The recordings exist in a variety of historical formats, including wax cylinders, 78 rpms, and LPs. They span musical genres including classical, pop, rock, and jazz, and contain obscure recordings like this album of music for baton twirlers, and this record of radio's all-time greatest bloopers. [...]
Once cataloged, the LP's are then digitized. The Internet Archive partners with Innodata Knowledge Services, an organization focused on machine learning and digital data transformation, to complete the digitization process at their facilities in Cebu, Philippines. An Innodata worker digitizes 12 LPs at a time, setting turntables to play and record by hand, then turning each record over to the next side. Since each LP is digitized in real time, it takes a full 20 minutes to record an average LP side. By operating 12 turntables simultaneously, the team expects to be able to digitize ten LPs per hour.

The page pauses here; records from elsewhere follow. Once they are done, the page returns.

import Summits.Ventures.HodgeRepro.OrbitCount

/-!
# The orbits of size `|G|/2`: `4·#smallOrbits = ι·2^(m/2)` for every finite `(G, c)` (seat `p1`, gen 5)

Blind re-derivation cell `pub-hodge-repro`.  Continues `OrbitCount.lean`.  Theorem (b) of `proofs/P1.md` §8: the type
squares with a non-trivial stabiliser are the disjoint union, over the `ι` involutions `g ∉ {1, c}`, of the squares fixed
by `g` (a square has at most one non-trivial twist fixing it — `fix_unique`), so there are `ι·(m/2)·2^((m−2)/2)` of
them; they form the orbits of size `|G|/2 = m`, hence `ι·2^(m/2−2)` such orbits (the sealed size lists: `ι` orbits of
size `4` at order `8` — `0, 2, 2, 6, 4, 0` — and `2ι` orbits of size `6` at order `12` — `0, 4, 12, 0`).

* `symmetricSquares c` — the squares with stabiliser of order `2`; `symmetricSquares_eq_biUnion` — the disjoint union
  of the `fixedSquares c g`, `g ∈ otherInvolutions c`; **`card_symmetricSquares`** — `4·#symmetricSquares = ι·m·2^(m/2)`;
* `smallOrbits c` — the orbits of size `|G|/2`; `card_smallOrbits_mul` — `#smallOrbits·m = #symmetricSquares`
  (each small orbit consists of `m` symmetric squares, and every symmetric square lies in a small orbit);
* **`four_mul_card_smallOrbits`** — `4·#smallOrbits = ι·2^(m/2)`, and `card_eq_of_not_mem_smallOrbits`: every other
  orbit has size `|G|`.
-/

open Finset

namespace HodgeRepro.TwistOrbit

variable {G : Type*} [Group G] [DecidableEq G] [Fintype G]

/-! ### Symmetric squares -/

/-- The squares with a non-trivial stabiliser (of order exactly `2`). -/
def symmetricSquares (c : G) : Finset (Finset (Finset G)) :=
  (squares c).filter fun S => (stabilizerSet S).card = 2

/-- The stabiliser of a square has order `1` or `2` (given `|G| > 4`). -/
theorem card_stabilizerSet_eq_one_or_two {c : G} (hc : IsComplexConj c) (h4 : 4 < Fintype.card G)
    {S : Finset (Finset G)} (hS : S ∈ squares c) :
    (stabilizerSet S).card = 1 ∨ (stabilizerSet S).card = 2 := by
  obtain ⟨Φ, p, p', hΦ, hpp', rfl⟩ := mem_squares.1 hS
  have hle := card_stabilizerSet_le_two hc hΦ hpp' (exists_third_place h4 p p')
  have hge : 1 ≤ (stabilizerSet (typeSquare c Φ p p')).card := card_pos.2 ⟨1, one_mem_stabilizerSet _⟩
  omega

/-- A square has stabiliser of order `2` iff some twist `g ≠ 1` fixes it. -/
theorem card_stabilizerSet_eq_two_iff {c : G} (hc : IsComplexConj c) (h4 : 4 < Fintype.card G)
    {S : Finset (Finset G)} (hS : S ∈ squares c) :
    (stabilizerSet S).card = 2 ↔ ∃ g, g ≠ 1 ∧ rmulSet S g = S := by
  constructor
  · intro h
    by_contra hcon
    have hsub : stabilizerSet S ⊆ {1} := by
      intro g hg
      rw [mem_singleton]
      by_contra h1
      exact hcon ⟨g, h1, mem_stabilizerSet.1 hg⟩
    have := card_le_card hsub
    rw [card_singleton] at this
    omega
  · rintro ⟨g, hg1, hg⟩
    rcases card_stabilizerSet_eq_one_or_two hc h4 hS with h | h
    · exfalso
      have h1 : (1 : G) ∈ stabilizerSet S := one_mem_stabilizerSet S
      have hg' : g ∈ stabilizerSet S := mem_stabilizerSet.2 hg
      have hsub : ({1, g} : Finset G) ⊆ stabilizerSet S := by
        rw [insert_subset_iff, singleton_subset_iff]; exact ⟨h1, hg'⟩
      have := card_le_card hsub
      rw [card_pair_eq_two_iff.2 hg1.symm] at this
      omega
    · exact h

/-- A twist `g ≠ 1` fixing a square is an involution other than `c`. -/
theorem mem_otherInvolutions_of_fix {c : G} (hc : IsComplexConj c) (h4 : 4 < Fintype.card G)
    {S : Finset (Finset G)} (hS : S ∈ squares c) {g : G} (hg1 : g ≠ 1) (hg : rmulSet S g = S) :
    g ∈ otherInvolutions c := by
  obtain ⟨Φ, p, p', hΦ, hpp', rfl⟩ := mem_squares.1 hS
  rw [mem_otherInvolutions]
  rcases eq_one_or_involution_of_fix hc hΦ hpp' (exists_third_place h4 p p') hg with e | ⟨h1, h2, -, -⟩
  · exact absurd e hg1
  · exact ⟨h1, hg1, h2⟩

/-- **The symmetric squares are the union of the `fixedSquares c g`, `g` an involution other than `c`.** -/
theorem symmetricSquares_eq_biUnion {c : G} (hc : IsComplexConj c) (h4 : 4 < Fintype.card G) :
    symmetricSquares c = (otherInvolutions c).biUnion (fixedSquares c) := by
  ext S
  simp only [symmetricSquares, mem_filter, mem_biUnion, mem_fixedSquares]
  constructor
  · rintro ⟨hS, h2⟩
    obtain ⟨g, hg1, hg⟩ := (card_stabilizerSet_eq_two_iff hc h4 hS).1 h2
    exact ⟨g, mem_otherInvolutions_of_fix hc h4 hS hg1 hg, hS, hg⟩
  · rintro ⟨g, hg, hS, hgS⟩
    rw [mem_otherInvolutions] at hg
    exact ⟨hS, (card_stabilizerSet_eq_two_iff hc h4 hS).2 ⟨g, hg.2.1, hgS⟩⟩

/-- The `fixedSquares c g`, `g ∈ otherInvolutions c`, are pairwise disjoint (`fix_unique`). -/
theorem pairwiseDisjoint_fixedSquares {c : G} (hc : IsComplexConj c) (h4 : 4 < Fintype.card G) :
    ((otherInvolutions c : Set G)).PairwiseDisjoint (fixedSquares c) := by
  intro g hg g' hg' hne
  rw [Function.onFun, disjoint_left]
  intro S hS hS'
  rw [mem_fixedSquares] at hS hS'
  rw [mem_coe, mem_otherInvolutions] at hg hg'
  obtain ⟨Φ, p, p', hΦ, hpp', rfl⟩ := mem_squares.1 hS.1
  exact hne (fix_unique hc hΦ hpp' (exists_third_place h4 p p') hS.2 hS'.2 hg.2.1 hg'.2.1)

/-- **`4·#symmetricSquares = ι·m·2^(m/2)`**, `m = |G|/2 > 2`: the symmetric squares number `ι·(m/2)·2^((m−2)/2)`. -/
theorem card_symmetricSquares {c : G} (hc : IsComplexConj c) (h4 : 4 < Fintype.card G) :
    4 * (symmetricSquares c).card =
      (otherInvolutions c).card * ((Fintype.card G / 2) * 2 ^ (Fintype.card G / 2 / 2)) := by
  rw [symmetricSquares_eq_biUnion hc h4, card_biUnion (pairwiseDisjoint_fixedSquares hc h4), mul_sum,
    sum_congr rfl (g := fun _ => (Fintype.card G / 2) * 2 ^ (Fintype.card G / 2 / 2)), sum_const, smul_eq_mul]
  intro g hg
  rw [mem_otherInvolutions] at hg
  exact card_fixedSquares hc h4 hg.1 hg.2.1 hg.2.2

/-! ### Small orbits -/

/-- The orbits of type squares of size `|G|/2`. -/
def smallOrbits (c : G) : Finset (Finset (Finset (Finset G))) :=
  (squareOrbits c).filter fun O => 2 * O.card = Fintype.card G

/-- An orbit has size `|G|/2` iff its squares have stabiliser of order `2` (orbit–stabiliser). -/
theorem two_mul_card_orbitSet_iff {S : Finset (Finset G)} :
    2 * (orbitSet S).card = Fintype.card G ↔ (stabilizerSet S).card = 2 := by
  have h := card_orbitSet_mul_card_stabilizerSet S
  have hpos : 0 < (orbitSet S).card := card_pos.2 ⟨S, self_mem_orbitSet S⟩
  constructor
  · intro h2
    have h' : (orbitSet S).card * (stabilizerSet S).card = (orbitSet S).card * 2 := by
      rw [h, ← h2, mul_comm]
    exact Nat.eq_of_mul_eq_mul_left hpos h'
  · intro h2
    rw [h2] at h
    rw [mul_comm]; exact h

/-- **`#smallOrbits · m = #symmetricSquares`**: every symmetric square lies in a small orbit, and a small orbit consists
of `m` symmetric squares. -/
theorem card_smallOrbits_mul {c : G} (hc : IsComplexConj c) :
    (smallOrbits c).card * (Fintype.card G / 2) = (symmetricSquares c).card := by
  have hn := card_eq_two_mul_half hc
  -- count the symmetric squares orbit by orbit
  have hmaps : ∀ S ∈ symmetricSquares c, orbitSet S ∈ smallOrbits c := by
    intro S hS
    rw [symmetricSquares, mem_filter] at hS
    rw [smallOrbits, mem_filter]
    exact ⟨mem_image_of_mem _ hS.1, two_mul_card_orbitSet_iff.2 hS.2⟩
  rw [card_eq_sum_card_fiberwise hmaps]
  rw [sum_congr rfl (g := fun _ => Fintype.card G / 2), sum_const, smul_eq_mul]
  intro O hO
  rw [smallOrbits, mem_filter, squareOrbits, mem_image] at hO
  obtain ⟨⟨S₀, hS₀, rfl⟩, hO2⟩ := hO
  have h2 : (stabilizerSet S₀).card = 2 := two_mul_card_orbitSet_iff.1 hO2
  have hfib : ((symmetricSquares c).filter fun S => orbitSet S = orbitSet S₀) = orbitSet S₀ := by
    ext S
    rw [mem_filter, symmetricSquares, mem_filter]
    constructor
    · rintro ⟨-, h⟩; rw [← h]; exact self_mem_orbitSet S
    · intro h
      refine ⟨⟨orbitSet_subset_squares hS₀ h, ?_⟩, orbitSet_eq_of_mem h⟩
      rw [card_stabilizerSet_eq_of_mem_orbitSet h, h2]
  rw [hfib]
  omega

/-- **`4·#smallOrbits = ι·2^(m/2)`**: the orbits of size `|G|/2` number `ι·2^(m/2−2)`, `ι` the number of involutions other
than `c` (`|G| = 2m > 4`). -/
theorem four_mul_card_smallOrbits {c : G} (hc : IsComplexConj c) (h4 : 4 < Fintype.card G) :
    4 * (smallOrbits c).card = (otherInvolutions c).card * 2 ^ (Fintype.card G / 2 / 2) := by
  have h1 := card_symmetricSquares hc h4
  have h2 := card_smallOrbits_mul hc
  have hn := card_eq_two_mul_half hc
  have hm : 0 < Fintype.card G / 2 := by omega
  apply Nat.eq_of_mul_eq_mul_left hm
  calc Fintype.card G / 2 * (4 * (smallOrbits c).card)
      = 4 * ((smallOrbits c).card * (Fintype.card G / 2)) := by ring
    _ = 4 * (symmetricSquares c).card := by rw [h2]
    _ = (otherInvolutions c).card * ((Fintype.card G / 2) * 2 ^ (Fintype.card G / 2 / 2)) := h1
    _ = Fintype.card G / 2 * ((otherInvolutions c).card * 2 ^ (Fintype.card G / 2 / 2)) := by ring

/-- Every orbit not of size `|G|/2` has size `|G|`. -/
theorem card_eq_of_not_mem_smallOrbits {c : G} (hc : IsComplexConj c) (h4 : 4 < Fintype.card G)
    {O : Finset (Finset (Finset G))} (hO : O ∈ squareOrbits c) (hO' : O ∉ smallOrbits c) :
    O.card = Fintype.card G := by
  rw [smallOrbits, mem_filter, not_and] at hO'
  have hO2 := hO' hO
  rw [squareOrbits, mem_image] at hO
  obtain ⟨S₀, hS₀, rfl⟩ := hO
  have h := card_orbitSet_mul_card_stabilizerSet S₀
  rcases card_stabilizerSet_eq_one_or_two hc h4 hS₀ with h1 | h1
  · rw [h1, mul_one] at h; exact h
  · exact absurd (two_mul_card_orbitSet_iff.2 h1) hO2

end HodgeRepro.TwistOrbit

This is awesome. However, as someone who has put many hours into manually digitizing records using what I think is the very same turntable pictured (they look like Panasonic 1200s to me) this idea that you can just fire-and-forget seems... fantastically optimistic. Perhaps the records in the BPL collection are all of a never-been-played, white-glove level of archival quality, but if these records have ever been owned by a human... no. No, that's just not going to work. It's going to be a wobbly mess of oscillating playback speeds and skips.
Decades ago I read about someone's project to rip vinyl by scanning the disc on a flatbed scanner and then processing the image. Did that ever go anywhere? That would be kind of analogous to the way IA is archiving old floppy disks with flux scans that record a ludicrously high resolution image of the analog waveform rather than the bits comprising the file system.